EXERCISE INSTRUCTIONS >> The full set of entries must be copied exactly.

INPUT FOR THIS TASK >>
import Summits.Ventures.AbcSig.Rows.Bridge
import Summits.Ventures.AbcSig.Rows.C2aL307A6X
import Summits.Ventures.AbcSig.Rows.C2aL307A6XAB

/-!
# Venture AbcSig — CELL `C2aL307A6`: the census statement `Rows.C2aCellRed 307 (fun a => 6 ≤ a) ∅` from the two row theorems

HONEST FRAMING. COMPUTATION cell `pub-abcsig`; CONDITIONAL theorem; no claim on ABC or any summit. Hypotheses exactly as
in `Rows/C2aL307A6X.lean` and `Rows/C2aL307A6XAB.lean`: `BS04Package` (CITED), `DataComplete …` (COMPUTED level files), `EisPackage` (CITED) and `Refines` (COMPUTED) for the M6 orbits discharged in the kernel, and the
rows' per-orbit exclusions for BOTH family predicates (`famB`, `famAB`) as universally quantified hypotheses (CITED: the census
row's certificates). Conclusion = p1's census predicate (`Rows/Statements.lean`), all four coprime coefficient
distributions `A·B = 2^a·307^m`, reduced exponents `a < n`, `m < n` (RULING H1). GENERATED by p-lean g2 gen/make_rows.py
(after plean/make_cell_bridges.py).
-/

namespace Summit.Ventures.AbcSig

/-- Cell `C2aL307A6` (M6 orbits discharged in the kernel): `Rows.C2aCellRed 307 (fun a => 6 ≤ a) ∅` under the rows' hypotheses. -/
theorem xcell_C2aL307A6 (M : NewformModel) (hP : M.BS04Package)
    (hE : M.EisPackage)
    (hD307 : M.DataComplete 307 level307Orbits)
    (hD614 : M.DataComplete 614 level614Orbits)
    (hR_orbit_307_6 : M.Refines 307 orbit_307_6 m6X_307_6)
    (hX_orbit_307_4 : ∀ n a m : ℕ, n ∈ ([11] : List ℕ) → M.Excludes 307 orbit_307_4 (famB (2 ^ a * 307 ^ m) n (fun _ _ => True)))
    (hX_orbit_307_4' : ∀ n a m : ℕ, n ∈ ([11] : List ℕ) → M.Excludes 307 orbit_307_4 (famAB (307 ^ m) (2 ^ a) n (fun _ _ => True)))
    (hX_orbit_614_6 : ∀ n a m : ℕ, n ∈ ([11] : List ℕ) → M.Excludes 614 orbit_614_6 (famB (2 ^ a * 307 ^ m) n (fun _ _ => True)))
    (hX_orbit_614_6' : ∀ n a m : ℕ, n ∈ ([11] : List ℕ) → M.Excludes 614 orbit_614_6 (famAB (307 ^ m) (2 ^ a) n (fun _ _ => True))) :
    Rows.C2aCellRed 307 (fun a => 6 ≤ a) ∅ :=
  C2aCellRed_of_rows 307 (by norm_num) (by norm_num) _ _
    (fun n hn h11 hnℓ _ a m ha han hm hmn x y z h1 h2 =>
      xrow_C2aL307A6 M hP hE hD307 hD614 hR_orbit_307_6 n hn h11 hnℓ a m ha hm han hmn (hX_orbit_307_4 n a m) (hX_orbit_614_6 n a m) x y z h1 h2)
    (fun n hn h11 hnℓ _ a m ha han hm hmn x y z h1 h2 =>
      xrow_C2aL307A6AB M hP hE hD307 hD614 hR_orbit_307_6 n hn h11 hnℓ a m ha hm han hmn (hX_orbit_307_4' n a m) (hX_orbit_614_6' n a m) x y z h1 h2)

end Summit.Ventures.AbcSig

SOLUTION BELOW >>
import Summits.Ventures.AbcSig.Rows.Bridge
import Summits.Ventures.AbcSig.Rows.C2aL307A6X
import Summits.Ventures.AbcSig.Rows.C2aL307A6XAB

/-!
# Venture AbcSig — CELL `C2aL307A6`: the census statement `Rows.C2aCellRed 307 (fun a => 6 ≤ a) ∅` from the two row theorems

HONEST FRAMING. COMPUTATION cell `pub-abcsig`; CONDITIONAL theorem; no claim on ABC or any summit. Hypotheses exactly as
in `Rows/C2aL307A6X.lean` and `Rows/C2aL307A6XAB.lean`: `BS04Package` (CITED), `DataComplete …` (COMPUTED level files), `EisPackage` (CITED) and `Refines` (COMPUTED) for the M6 orbits discharged in the kernel, and the
rows' per-orbit exclusions for BOTH family predicates (`famB`, `famAB`) as universally quantified hypotheses (CITED: the census
row's certificates). Conclusion = p1's census predicate (`Rows/Statements.lean`), all four coprime coefficient
distributions `A·B = 2^a·307^m`, reduced exponents `a < n`, `m < n` (RULING H1). GENERATED by p-lean g2 gen/make_rows.py
(after plean/make_cell_bridges.py).
-/

namespace Summit.Ventures.AbcSig

/-- Cell `C2aL307A6` (M6 orbits discharged in the kernel): `Rows.C2aCellRed 307 (fun a => 6 ≤ a) ∅` under the rows' hypotheses. -/
theorem xcell_C2aL307A6 (M : NewformModel) (hP : M.BS04Package)
    (hE : M.EisPackage)
    (hD307 : M.DataComplete 307 level307Orbits)
    (hD614 : M.DataComplete 614 level614Orbits)
    (hR_orbit_307_6 : M.Refines 307 orbit_307_6 m6X_307_6)
    (hX_orbit_307_4 : ∀ n a m : ℕ, n ∈ ([11] : List ℕ) → M.Excludes 307 orbit_307_4 (famB (2 ^ a * 307 ^ m) n (fun _ _ => True)))
    (hX_orbit_307_4' : ∀ n a m : ℕ, n ∈ ([11] : List ℕ) → M.Excludes 307 orbit_307_4 (famAB (307 ^ m) (2 ^ a) n (fun _ _ => True)))
    (hX_orbit_614_6 : ∀ n a m : ℕ, n ∈ ([11] : List ℕ) → M.Excludes 614 orbit_614_6 (famB (2 ^ a * 307 ^ m) n (fun _ _ => True)))
    (hX_orbit_614_6' : ∀ n a m : ℕ, n ∈ ([11] : List ℕ) → M.Excludes 614 orbit_614_6 (famAB (307 ^ m) (2 ^ a) n (fun _ _ => True))) :
    Rows.C2aCellRed 307 (fun a => 6 ≤ a) ∅ :=
  C2aCellRed_of_rows 307 (by norm_num) (by norm_num) _ _
    (fun n hn h11 hnℓ _ a m ha han hm hmn x y z h1 h2 =>
      xrow_C2aL307A6 M hP hE hD307 hD614 hR_orbit_307_6 n hn h11 hnℓ a m ha hm han hmn (hX_orbit_307_4 n a m) (hX_orbit_614_6 n a m) x y z h1 h2)
    (fun n hn h11 hnℓ _ a m ha han hm hmn x y z h1 h2 =>
      xrow_C2aL307A6AB M hP hE hD307 hD614 hR_orbit_307_6 n hn h11 hnℓ a m ha hm han hmn (hX_orbit_307_4' n a m) (hX_orbit_614_6' n a m) x y z h1 h2)

end Summit.Ventures.AbcSig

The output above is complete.